Стрельчиха зарделась. Темный румянец густой волной окатил ее щеки.
— Я! — вызывающе сказала она. Искры сверкнули в ее глазах и скрылись за ресницами.
— Что же, забыла меня? — спросил Разин.
— А я ныне мужня жена! — бойко ответила Маша, но голос ее задрожал.
— На что тебе муж! — возразил атаман, даже и не спросив, за кого она вышла.
— Как — на что! Муж — он муж! — оправившись, усмехнулась стрельчиха. — Детей ему стану рожать!

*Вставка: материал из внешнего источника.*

import Literature.NumberTheory.EllipticCurves.BurungaleKobayashiNakamuraOta2026.AnticyclotomicRankGrowth
import Literature.NumberTheory.EllipticCurves.RohrlichAnticyclotomicRootNumber
import HarnessLib

set_option linter.dupNamespace false

/-!
# Route `RamifiedSevenEllipticUnits` (K7r), Value crux `EllipticUnitValueSevenOfGZK`
# (stmt-BirchSwinnertonDyer-19945), line `rubin-formula-zp`: WHY THE CHARACTER DIRECTION IS EMPTY —
# for a prime `p ≡ 3 (mod 4)` ramified in the CM field, [BKNO] (1.1) at `a ≡ −1` flips the sign, so of
# the two central values `L(φχ, 1)`, `L(φχ̄, 1)` one always vanishes (cell `bsd-cm`, seat `bsd-cm-k7r-c2`
# g6; THEOREMS ONLY, relative to the printed claim binder `eqn11_rootNumber_pow_OPEN`; nothing asserted,
# no item closed, BSD not claimed)

HONEST FRAMING. A helper RECORD for the line card of `rubin-formula-zp` (planner D123): it supports, and
does not close, stmt-BirchSwinnertonDyer-19945. Content (memo NOTE-k7r-c2-g6-TORIC (C3), evidence #27
on 19945):

* §1 (unconditional, complex analysis only): a central root number `W ≠ 1` in the sense of the tree's
  `IsCentralRootNumber χ W` forces a CENTRAL ZERO of the entire continuation of `L(s, χ)`:
  `Λ(1) = W·Λ(1)` gives `Λ(1) = 0`, and `Λ(s)/(Γ(s)B^s)` is an entire continuation of `L(s, χ)` from
  `re s > 3/2` (`1/Γ` is entire) vanishing at `s = 1` —
  `exists_continuation_central_zero_of_isCentralRootNumber_ne_one`.
* §2 (relative to [BKNO] (1.1) = `eqn11_rootNumber_pow_OPEN`, PREPRINT claim binder, entered as a
  HYPOTHESIS `h11`): for `p ≡ 3 (mod 4)` and a nontrivial level-`≤ n` anticyclotomic character `χ`,
  the Galois-conjugate power `χ^{p^{n+1} − 1}` (`≡ χ⁻¹ = χ̄` once `χ^{p^n} = 1`) has the OPPOSITE sign:
  `W(φχ^{p^{n+1}−1}) = −W(φχ)`, because `(p^{n+1} − 1 / p) = (−1/p) = −1`
  (`isCentralRootNumber_conjPow_neg_of_eqn11_OPEN`); hence ONE of `L(s, φχ)`, `L(s, φχ^{p^{n+1}−1})`
  has a central zero (`central_zero_or_conjPow_central_zero_of_eqn11_OPEN`). For `K = ℚ(√−7)`, `p = 7`
  this is the statement that every anticyclotomic Rankin–Selberg central value
  `L(f_E/K, χ, 1) = L(φχ, 1)·L(φχ̄, 1)` with `χ ≠ 1` of `7`-power order VANISHES — the «character
  direction» of any Gross-point / square-root anticyclotomic measure for `(E, K)` is identically zero,
  so the WEIGHT direction of D123 is the only interpolation route to the trivial character.

PARTITION: CornerF-ramified@7 (B13/O11) × 𝒞₇ × 7 — types-the-object-of (sign bookkeeping); closes no
cell, no item. References: [BurungaleKobayashiNakamuraOta2026] arXiv:2608.06879 §1.1 (1.1), Lemma 4.4
(2) (preprint; claim binder); [Jia2026ActaArith] §2 (3)–(5) (the functional equation normalisation
behind `IsCentralRootNumber`); [Rohrlich1984Anticyclotomic] Theorem p. 384.
-/

noncomputable section

open scoped Classical

open WeierstrassCurve NumberField
  Literature.NumberTheory.EllipticCurves
  Literature.NumberTheory.EllipticCurves.BurungaleKobayashiNakamuraOta2026
  Literature.NumberTheory.GaloisRepresentations

namespace Summit.BirchSwinnertonDyer.BirchSwinnertonDyer.Theorems.RamifiedSevenEllipticUnits

namespace ConjugateTwistSign

/-! ### §1. A root number `≠ 1` forces a central zero (unconditional) -/

section CentralZero

variable {K : Type} [Field K] [NumberField K]

/-- **A central root number `W ≠ 1` forces a central zero.** If `Λ(s) = Γ(s)B^s L(s, χ)` (on
`re s > 3/2`) extends to an entire function with `Λ(s) = W·Λ(2 − s)` and `W ≠ 1`, then `Λ(1) = 0`,
and `F(s) := Λ(s)·Γ(s)⁻¹·B^{−s}` is an entire continuation of `L(s, χ)` from `re s > 3/2`
(`IsEntireContinuationWt2 χ F`) with `F(1) = 0`. In particular root number `−1` gives a central zero
(the trivial half of Rohrlich's dichotomy). [cite: Jia2026ActaArith, §2 (3)–(5)] -/
theorem exists_continuation_central_zero_of_isCentralRootNumber_ne_one {χ : HeckeCharacter K}
    {W : ℂ} (h : IsCentralRootNumber χ W) (hW : W ≠ 1) :
    ∃ F : ℂ → ℂ, IsEntireContinuationWt2 χ F ∧ F 1 = 0 := by
  obtain ⟨B, hB, Λ, hΛd, hΛL, hΛfe⟩ := h
  have hBC : (B : ℂ) ≠ 0 := by exact_mod_cast hB.ne'
  -- `Λ(1) = W Λ(1)` with `W ≠ 1` forces `Λ(1) = 0`
  have hΛ1 : Λ 1 = 0 := by
    have h1 := hΛfe 1
    rw [show (2 : ℂ) - 1 = 1 by norm_num] at h1
    have h2 : (1 - W) * Λ 1 = 0 := by linear_combination h1
    exact (mul_eq_zero.1 h2).resolve_left (sub_ne_zero.2 (Ne.symm hW))
  refine ⟨fun s ↦ Λ s * (Complex.Gamma s)⁻¹ * (B : ℂ) ^ (-s), ⟨?_, ?_⟩, ?_⟩
  · -- entire: `Λ`, `1/Γ` and `B^{−s}` are entire
    intro s
    have hcpow : DifferentiableAt ℂ (fun s : ℂ ↦ (B : ℂ) ^ (-s)) s :=
      differentiableAt_id.neg.const_cpow (Or.inl hBC)
    exact ((hΛd s).mul (Complex.differentiable_one_div_Gamma s)).mul hcpow
  · -- agrees with `L(s, χ)` on `re s > 3/2`
    intro s hs
    have hΓ : Complex.Gamma s ≠ 0 := Complex.Gamma_ne_zero_of_re_pos (by linarith)
    have hBs : (B : ℂ) ^ s ≠ 0 := by
      intro h0
      exact hBC ((Complex.cpow_eq_zero_iff _ _).1 h0).1
    simp only
    rw [hΛL s hs, Complex.cpow_neg]
    field_simp
  · -- vanishes at `s = 1`
    simp only
    rw [hΛ1, zero_mul, zero_mul]

/-- Root number `−1` gives a central zero of the continuation of `L(s, χ)`.
[cite: Jia2026ActaArith, §2 (3)–(5)] -/
theorem exists_continuation_central_zero_of_isCentralRootNumber_neg_one {χ : HeckeCharacter K}
    (h : IsCentralRootNumber χ (-1)) : ∃ F : ℂ → ℂ, IsEntireContinuationWt2 χ F ∧ F 1 = 0 :=
  exists_continuation_central_zero_of_isCentralRootNumber_ne_one h (by norm_num)

end CentralZero

/-! ### §2. [BKNO] (1.1) at `a ≡ −1 (mod p)` for `p ≡ 3 (mod 4)`: the conjugate twist has the
opposite sign, so one of the two central values vanishes -/

section ConjugatePower

/-- `p ∤ p^{n+1} − 1`. [folklore] -/
theorem not_dvd_pow_succ_sub_one {p : ℕ} (hp : p.Prime) (n : ℕ) : ¬ p ∣ p ^ (n + 1) - 1 := by
  intro h
  have hle : 1 ≤ p ^ (n + 1) := Nat.one_le_pow _ _ hp.pos
  have hpow : p ∣ p ^ (n + 1) - 1 + 1 := by
    rw [Nat.sub_add_cancel hle]
    exact dvd_pow_self p (Nat.succ_ne_zero n)
  exact hp.one_lt.ne' (Nat.dvd_one.1 ((Nat.dvd_add_right h).1 hpow))

/-- `((p^{n+1} − 1) / p) = (−1/p) = −1` for a prime `p ≡ 3 (mod 4)`. [folklore] -/
theorem legendreSym_pow_succ_sub_one {p : ℕ} [hp : Fact p.Prime] (hp3 : p % 4 = 3) (n : ℕ) :
    legendreSym p ((p ^ (n + 1) - 1 : ℕ) : ℤ) = -1 := by
  have hp2 : p ≠ 2 := by
    rintro rfl
    norm_num at hp3
  have hle : 1 ≤ p ^ (n + 1) := Nat.one_le_pow _ _ hp.out.pos
  have hcast : ((p ^ (n + 1) - 1 : ℕ) : ℤ) = -1 + (p : ℤ) * (p : ℤ) ^ n := by
    rw [Nat.cast_sub hle, Nat.cast_pow, Nat.cast_one, pow_succ]
    ring
  rw [hcast, legendreSym.mod p, Int.add_mul_emod_self_left, ← legendreSym.mod p,
    legendreSym.at_neg_one hp2, ZMod.χ₄_nat_three_mod_four hp3]

/-- **[BKNO] (1.1) at `a = p^{n+1} − 1 ≡ −1`: for `p ≡ 3 (mod 4)` the conjugate twist has the OPPOSITE
root number.** Granted (1.1) (`eqn11_rootNumber_pow_OPEN`, hypothesis `h11`): in its frame (`E/ℚ` with
CM by `𝒪_K`, `φ` its Hecke character, `p` odd ramified in `K`, `χ ≠ 1` an anticyclotomic character of
level `≤ n`), if moreover `p ≡ 3 (mod 4)` and `W(φχ) = w`, then `W(φχ^{p^{n+1}−1}) = −w` — since
`p ∤ p^{n+1} − 1` and `((p^{n+1} − 1)/p) = (−1/p) = −1`. (When `χ^{p^n} = 1`, `χ^{p^{n+1}−1} = χ⁻¹ = χ̄`.)
For `K = ℚ(√−7)`, `p = 7`: `ε(φχ̄) = −ε(φχ)` for every non-trivial `χ` of `7`-power order.
[claim: BurungaleKobayashiNakamuraOta2026, status: under-review] -/
theorem isCentralRootNumber_conjPow_neg_of_eqn11_OPEN (h11 : eqn11_rootNumber_pow_OPEN)
    (W : WeierstrassCurve ℚ) [W.IsElliptic] (hj : W.j ∈ maximalCMJInvariants)
    (K : Type) [Field K] [NumberField K] (hK : IsCMFieldOfJ K W.j) (c : K ≃ₐ[ℚ] K) (hc : c ≠ 1)
    (φ : HeckeCharacter K) (hφ : φ.HasInfinityType (fun _ ↦ 1) (fun _ ↦ 0))
    (heq : IsHeckeConjEquivariant c φ) (hL : ∀ s : ℂ, 3 / 2 < s.re → heckeLFunction φ s = W.LSeries s)
    (p : ℕ) [Fact p.Prime] (hp3 : p % 4 = 3) (hram : (p : ℤ) ∣ cmFieldDiscr W.j)
    (κ : ZpExtension K p) (hκ : κ.IsAnticyclotomic) (ι : PadicAlgCl p ≃+* ℂ) (n : ℕ)
    (χ : HeckeCharacter K) (r : FramedGaloisRep K (PadicAlgCl p) 1) (hχ : IsAcCharacter ι κ n χ r)
    (hne : χ ≠ 1) (w : ℂ) (hw : IsCentralRootNumber (φ * χ) w) :
    IsCentralRootNumber (φ * χ ^ (p ^ (n + 1) - 1)) (-w) := by
  have hp2 : p ≠ 2 := by
    rintro rfl
    norm_num at hp3
  have h := h11 W hj K hK c hc φ hφ heq hL p hp2 hram κ hκ ι n χ r hχ hne (p ^ (n + 1) - 1)
    (not_dvd_pow_succ_sub_one (Fact.out) n) w hw
  rwa [legendreSym_pow_succ_sub_one hp3 n, Int.cast_neg, Int.cast_one, neg_one_mul] at h

/-- **Hence one of the pair `L(s, φχ)`, `L(s, φχ^{p^{n+1}−1})` has a CENTRAL ZERO** (granted (1.1);
`p ≡ 3 (mod 4)`, `χ ≠ 1` of level `≤ n`, and `φχ` has SOME central root number `w`): if `w ≠ 1` the
first vanishes at `s = 1` (§1), otherwise the conjugate power has root number `−1` and vanishes there.
For `K = ℚ(√−7)`, `p = 7` this is (C3) of NOTE-k7r-c2-g6-TORIC: every anticyclotomic Rankin–Selberg
central value `L(f_E/K, χ, 1) = L(φχ,1)·L(φχ̄,1)`, `χ ≠ 1` of `7`-power order, VANISHES — the character
direction of any central-value anticyclotomic measure for `(E, K)` is identically zero.
[claim: BurungaleKobayashiNakamuraOta2026, status: under-review] -/
theorem central_zero_or_conjPow_central_zero_of_eqn11_OPEN (h11 : eqn11_rootNumber_pow_OPEN)
    (W : WeierstrassCurve ℚ) [W.IsElliptic] (hj : W.j ∈ maximalCMJInvariants)
    (K : Type) [Field K] [NumberField K] (hK : IsCMFieldOfJ K W.j) (c : K ≃ₐ[ℚ] K) (hc : c ≠ 1)
    (φ : HeckeCharacter K) (hφ : φ.HasInfinityType (fun _ ↦ 1) (fun _ ↦ 0))
    (heq : IsHeckeConjEquivariant c φ) (hL : ∀ s : ℂ, 3 / 2 < s.re → heckeLFunction φ s = W.LSeries s)
    (p : ℕ) [Fact p.Prime] (hp3 : p % 4 = 3) (hram : (p : ℤ) ∣ cmFieldDiscr W.j)
    (κ : ZpExtension K p) (hκ : κ.IsAnticyclotomic) (ι : PadicAlgCl p ≃+* ℂ) (n : ℕ)
    (χ : HeckeCharacter K) (r : FramedGaloisRep K (PadicAlgCl p) 1) (hχ : IsAcCharacter ι κ n χ r)
    (hne : χ ≠ 1) (w : ℂ) (hw : IsCentralRootNumber (φ * χ) w) :
    (∃ F : ℂ → ℂ, IsEntireContinuationWt2 (φ * χ) F ∧ F 1 = 0) ∨
      (∃ F : ℂ → ℂ, IsEntireContinuationWt2 (φ * χ ^ (p ^ (n + 1) - 1)) F ∧ F 1 = 0) := by
  by_cases hw1 : w = 1
  · subst hw1
    exact Or.inr (exists_continuation_central_zero_of_isCentralRootNumber_neg_one
      (isCentralRootNumber_conjPow_neg_of_eqn11_OPEN h11 W hj K hK c hc φ hφ heq hL p hp3 hram κ hκ
        ι n χ r hχ hne 1 hw))
  · exact Or.inl (exists_continuation_central_zero_of_isCentralRootNumber_ne_one hw hw1)

end ConjugatePower

end ConjugateTwistSign

end Summit.BirchSwinnertonDyer.BirchSwinnertonDyer.Theorems.RamifiedSevenEllipticUnits

end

— Покину я Астрахань скоро, — сказал Степан, уже уверенный в том, что каждое слово его западает ей в сердце. — Ты загодя приходи на мой струг. Караульный казак тебя впустит в шатер, там и жди. Придешь? — спросил он.
— Сам ведь знаешь, — шепнула она, взглянув ему прямо в глаза.
Степан возвратился на свой струг. Он сказал караульному впустить в шатер Машу, беречь ее.
На другой день приехал.
— Здесь?
— Не была, атаман, — потупясь, ответил караульный, словно от него зависело сделать так, чтобы Маша пришла.